Fagali'i Airport  is a disused airport located in Fagali'i, Samoa. It has operated intermittently since 1970.

History 
In 1939 the New Zealand colonial administration decided to construct two  military airfields in Samoa, one each for land- and sea-planes. The land-based airfield was to be located on land from the Vailele plantation of the government-owned Reparation Estates near Fagali'i, and the site was surveyed. The plans were later abandoned, but in 1969 construction finally began. Flights to Pago Pago were operating by April 1970. Initially a grass-only airstrip, Fagali'i was paved and reopened on 6 July 2002 under the exclusive operation of Polynesian Airlines. It was shut down again in January 2005 due to Government and village concerns over safety and noise.

On 1 July 2009, Polynesian Airlines reopened Fagali'i airport and resumed a service that included international flights to Pago Pago, American Samoa. The reopening of the airport was controversial and attracted criticism both for the safety and environmental issues with the airport's configuration and for the potential burden on local communities should the scheme fail. In August 2014 Polynesian Airlines opened a new VIP lounge at the airport. In December 2014 it resumed flights from Fagali'i to Maota Airport in Savaiʻi.

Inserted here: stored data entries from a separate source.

import Mathlib.GroupTheory.Perm.Fin
import Literature.Combinatorics.SimpleGraph.MatchingMinorPfaffian
import HarnessLib

/-!
# Bicontraction reflects Pfaffian-ness (Little's theorem, hard direction: tools I)

Topic `Combinatorics/SimpleGraph`; theorems only. Part of the discharge of the named fact
`Little1975_isPfaffianBipartite_iff_not_isMatchingMinor` (`LittleTheorem.lean`), hard direction
("no `K_{3,3}` matching minor ⇒ Pfaffian"), which is proved by descending induction along matching
minors: a vertex of degree two of a minimal non-Pfaffian bipartite graph is bicontracted, and one
needs that the bicontraction is again NON-Pfaffian. `MatchingMinorPfaffian.lean` proves that
bicontraction PRESERVES Pfaffian-ness (`isPfaffianBipartite_bicontractRowZero`); here the converse:

* `IsPolyaSigning.of_bicontractRowZero` / `IsPfaffianBipartite.of_bicontractRowZero` — if row `0`
  of `G ⊆ K_{m+2,m+2}` has degree two with neighbours the columns `0, 1` (normal position,
  `RowZeroBicontractible`) and the bicontraction `bicontractRowZero G` has a Pólya signing `s'`,
  then `G` has the Pólya signing `liftSigning`: `+1` on the two edges of row `0`, `s' (a, b)` on
  `(a+1, b+1)` (so the column `1` inherits the signs of the merged column) and `-s' (a, 0)` on
  `(a+1, 0)`. A perfect matching `σ` of `G` matches row `0` to the column `p ∈ {0, 1}` and is
  `decomposeFin.symm (p, σ')` for the perfect matching `σ'` of the bicontraction it induces; for
  `p = 0` signs and weights agree, for `p = 1` both change sign.
* `isPfaffianBipartite_bicontractRowZero_iff` — hence **`G` is Pfaffian iff its bicontraction is**
  (Little 1975, §4, "reduction": "the graph of `X` is isomorphic to an even subdivision of the
  graph of `Y`", and even subdivision does not change convertibility).

## References

* C. H. C. Little, *A characterization of convertible (0,1)-matrices*, J. Combin. Theory Ser. B
  18 (1975) 187–208, §4 (reduction; Corollary 1). [Little1975]
* N. Robertson, P. D. Seymour, R. Thomas, *Permanents, Pfaffian orientations, and even directed
  circuits*, Ann. of Math. 150 (1999) 929–975, §4 (bicontraction). [RobertsonSeymourThomas1999]
-/

namespace Literature.Combinatorics.SimpleGraph

open Equiv Finset

variable {m : ℕ}

/-- In normal position, a perfect matching matches row `0` to the column `0` or `1`. [folklore] -/
theorem RowZeroBicontractible.perm_zero {G : Finset (Fin (m + 2) × Fin (m + 2))}
    (hG : RowZeroBicontractible G) {σ : Perm (Fin (m + 2))} (hσ : ∀ i, (i, σ i) ∈ G) :
    σ 0 = 0 ∨ σ 0 = 1 :=
  (hG.zero_mem_iff (σ 0)).1 (hσ 0)

/-- **The perfect matching of the bicontraction induced by a perfect matching of `G`**: the second
component of `Equiv.Perm.decomposeFin σ`; row `a` goes to `shiftDown (σ (a+1))`. It is a perfect
matching of `bicontractRowZero G`. [folklore] -/
theorem RowZeroBicontractible.decomposeFin_mem {G : Finset (Fin (m + 2) × Fin (m + 2))}
    (hG : RowZeroBicontractible G) {σ : Perm (Fin (m + 2))} (hσ : ∀ i, (i, σ i) ∈ G)
    (a : Fin (m + 1)) : (a, (Perm.decomposeFin σ).2 a) ∈ bicontractRowZero G := by
  set p := (Perm.decomposeFin σ).1 with hp
  set σ' := (Perm.decomposeFin σ).2 with hσ'
  have hdec : σ = Perm.decomposeFin.symm (p, σ') := by
    rw [hp, hσ', Prod.mk.eta, Equiv.symm_apply_apply]
  have hsucc : σ a.succ = swap 0 p (σ' a).succ := by
    conv_lhs => rw [hdec]
    exact Perm.decomposeFin_symm_apply_succ σ' p a
  have h0 : σ 0 = p := by
    conv_lhs => rw [hdec]
    exact Perm.decomposeFin_symm_apply_zero p σ'
  have ha := hσ a.succ
  rw [hsucc] at ha
  rw [mem_bicontractRowZero_iff]
  rcases hG.perm_zero hσ with h | h
  · rw [h0] at h
    rw [h, swap_self, Equiv.refl_apply] at ha
    exact Or.inl ha
  · rw [h0] at h
    rw [h] at ha
    by_cases hz : σ' a = 0
    · rw [hz, Fin.succ_zero_eq_one, swap_apply_right] at ha
      exact Or.inr ⟨hz, ha⟩
    · rw [swap_apply_of_ne_of_ne (Fin.succ_ne_zero _) (fun h1 => hz ((succ_eq_one_iff _).1 h1))]
        at ha
      exact Or.inl ha

/-- **Bicontraction reflects Pólya signings** (normal position). If `s'` is a Pólya signing of
`bicontractRowZero G`, then the lifted signing — `1` on row `0`, `s' (shiftDown i, shiftDown j)`
on `(i, j)` with `j ≠ 0`, and `-s' (shiftDown i, 0)` on `(i, 0)`, for `i ≠ 0` — is a Pólya signing
of `G`. [cite: Little1975, §4 (reduction)] -/
theorem IsPolyaSigning.of_bicontractRowZero {G : Finset (Fin (m + 2) × Fin (m + 2))}
    (hG : RowZeroBicontractible G) {s' : Fin (m + 1) × Fin (m + 1) → ℤˣ}
    (hs' : IsPolyaSigning (Literature.Combinatorics.SimpleGraph.bicontractRowZero G) s') :
    IsPolyaSigning G (fun e => if e.1 = 0 then 1 else
      (if e.2 = 0 then -1 else 1) * s' (shiftDown e.1, shiftDown e.2)) := by
  intro σ hσ
  set p := (Perm.decomposeFin σ).1 with hp
  set σ' := (Perm.decomposeFin σ).2 with hσ'
  have hdec : σ = Perm.decomposeFin.symm (p, σ') := by
    rw [hp, hσ', Prod.mk.eta, Equiv.symm_apply_apply]
  have hsucc : ∀ a, σ a.succ = swap 0 p (σ' a).succ := fun a => by
    conv_lhs => rw [hdec]
    exact Perm.decomposeFin_symm_apply_succ σ' p a
  have h0 : σ 0 = p := by
    conv_lhs => rw [hdec]
    exact Perm.decomposeFin_symm_apply_zero p σ'
  have hpol := hs' σ' fun a => hG.decomposeFin_mem hσ a
  have hsign : Perm.sign σ = (if p = 0 then 1 else -1) * Perm.sign σ' := by
    conv_lhs => rw [hdec]
    exact Perm.decomposeFin.symm_sign p σ'
  -- split the weight of `σ` at row `0`
  rw [hsign, Fin.prod_univ_succ]
  simp only [Fin.succ_ne_zero, if_false, if_true, one_mul, shiftDown_succ]
  rcases hG.perm_zero hσ with hz | hz
  · -- row `0` matched to column `0`: `σ' a = shiftDown (σ (a+1))` with `σ (a+1) ≠ 0`
    rw [h0] at hz
    have hrest : ∀ a, σ a.succ = (σ' a).succ := fun a => by
      rw [hsucc, hz, swap_self, Equiv.refl_apply]
    simp_rw [hz, if_true, hrest, Fin.succ_ne_zero, if_false, shiftDown_succ, one_mul]
    exact hpol
  · -- row `0` matched to column `1`: the row `a₀ = σ'⁻¹ 0` is matched to column `0` in `σ`
    rw [h0] at hz
    have h10 : (p = 0) = False := by rw [hz]; exact eq_false (Fin.zero_ne_one).symm
    simp only [h10, if_false]
    set a₀ := σ'.symm 0 with ha₀
    have hσa₀ : σ' a₀ = 0 := σ'.apply_symm_apply 0
    have hother : ∀ a, a ≠ a₀ → σ' a ≠ 0 := fun a ha h => ha (σ'.injective (h.trans hσa₀.symm))
    have hrest : ∀ a, a ≠ a₀ → σ a.succ = (σ' a).succ := fun a ha => by
      rw [hsucc, hz, swap_apply_of_ne_of_ne (Fin.succ_ne_zero _)
        (fun h1 => hother a ha ((succ_eq_one_iff _).1 h1))]
    have haa₀ : σ a₀.succ = 0 := by
      rw [hsucc, hz, hσa₀, Fin.succ_zero_eq_one, swap_apply_right]
    rw [← Finset.mul_prod_erase _ (fun a => s' (a, σ' a)) (Finset.mem_univ a₀)] at hpol
    rw [← Finset.mul_prod_erase Finset.univ
      (fun x => (if σ x.succ = 0 then (-1 : ℤˣ) else 1) * s' (x, shiftDown (σ x.succ)))
      (Finset.mem_univ a₀)]
    have hcongr : ∏ a ∈ Finset.univ.erase a₀,
        (if σ a.succ = 0 then -1 else 1) * s' (a, shiftDown (σ a.succ)) =
        ∏ a ∈ Finset.univ.erase a₀, s' (a, σ' a) := by
      refine Finset.prod_congr rfl fun a ha => ?_
      rw [hrest a (Finset.ne_of_mem_erase ha)]
      simp
    rw [hcongr, haa₀, if_pos rfl, shiftDown_zero, ← hσa₀]
    rw [← Units.val_eq_one] at hpol ⊢
    push_cast at hpol ⊢
    linear_combination hpol

/-- **The bicontraction of `G` (normal position) is Pfaffian only if `G` is.**
[cite: Little1975, §4 (reduction)] -/
theorem IsPfaffianBipartite.of_bicontractRowZero {G : Finset (Fin (m + 2) × Fin (m + 2))}
    (hG : RowZeroBicontractible G) (h : IsPfaffianBipartite (bicontractRowZero G)) :
    IsPfaffianBipartite G :=
  let ⟨_, hs'⟩ := h; ⟨_, hs'.of_bicontractRowZero hG⟩

/-- **Pfaffian-ness is invariant under bicontracting a vertex of degree two** (Little 1975, §4:
even subdivision / reduction does not change convertibility): in normal position,
`G` is Pfaffian iff `bicontractRowZero G` is. [cite: Little1975, §4 (reduction)] -/
theorem isPfaffianBipartite_bicontractRowZero_iff {G : Finset (Fin (m + 2) × Fin (m + 2))}
    (hG : RowZeroBicontractible G) :
    IsPfaffianBipartite (bicontractRowZero G) ↔ IsPfaffianBipartite G :=
  ⟨fun h => h.of_bicontractRowZero hG, isPfaffianBipartite_bicontractRowZero hG⟩

/-- Along a bicontraction step (isomorphisms allowed on both sides) Pfaffian-ness is reflected.
[folklore] -/
theorem BicontractionStep.isPfaffianBipartite_iff {G : Finset (Fin (m + 2) × Fin (m + 2))}
    {G' : Finset (Fin (m + 1) × Fin (m + 1))} (h : BicontractionStep G G') :
    IsPfaffianBipartite G' ↔ IsPfaffianBipartite G := by
  obtain ⟨G₀, hGG₀, hG₀, hG₀G'⟩ := h
  rw [← hG₀G'.isPfaffianBipartite_iff, isPfaffianBipartite_bicontractRowZero_iff hG₀,
    hGG₀.isPfaffianBipartite_iff]

/-- Along a sequence of bicontractions Pfaffian-ness is reflected: if a graph obtained from `G` by
bicontractions is non-Pfaffian then so is `G`, and conversely. [folklore] -/
theorem Bicontracts.isPfaffianBipartite_iff {n k : ℕ} {G : Finset (Fin n × Fin n)}
    {H : Finset (Fin k × Fin k)} (h : Bicontracts G H) :
    IsPfaffianBipartite H ↔ IsPfaffianBipartite G := by
  induction h with
  | of_isIsomorphic hiso => exact hiso.isPfaffianBipartite_iff.symm
  | step hstep _ ih => exact ih.trans hstep.isPfaffianBipartite_iff

end Literature.Combinatorics.SimpleGraph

Airlines that have operated from the airport include:
 Polynesian Airlines (now Samoa Airways) 
 Samoa Air
 South Pacific Island Airways
 Talofa Airways

In 2018 the Samoan Government decided that airport operations would be returned to the Samoa Airports Authority.

The airport closed for safety reasons on 31 December 2019 after failing to meet international standards.  All flights were transferred to Faleolo International Airport. It was handed over to the Ministry of Police for use as a vehicle inspection site and testing range. During the Covid-19 pandemic it was used as a covid testing site for law enforcement officers. 

In August 2022 Public Enterprises Minister Leatinuu Wayne So’oialo confirmed plans to reopen the airport for flights to American Samoa. In September 2022 the government confirmed plans to reopen Fagali'i , but also assigned a Minister to find an alternative site for an eventual replacement.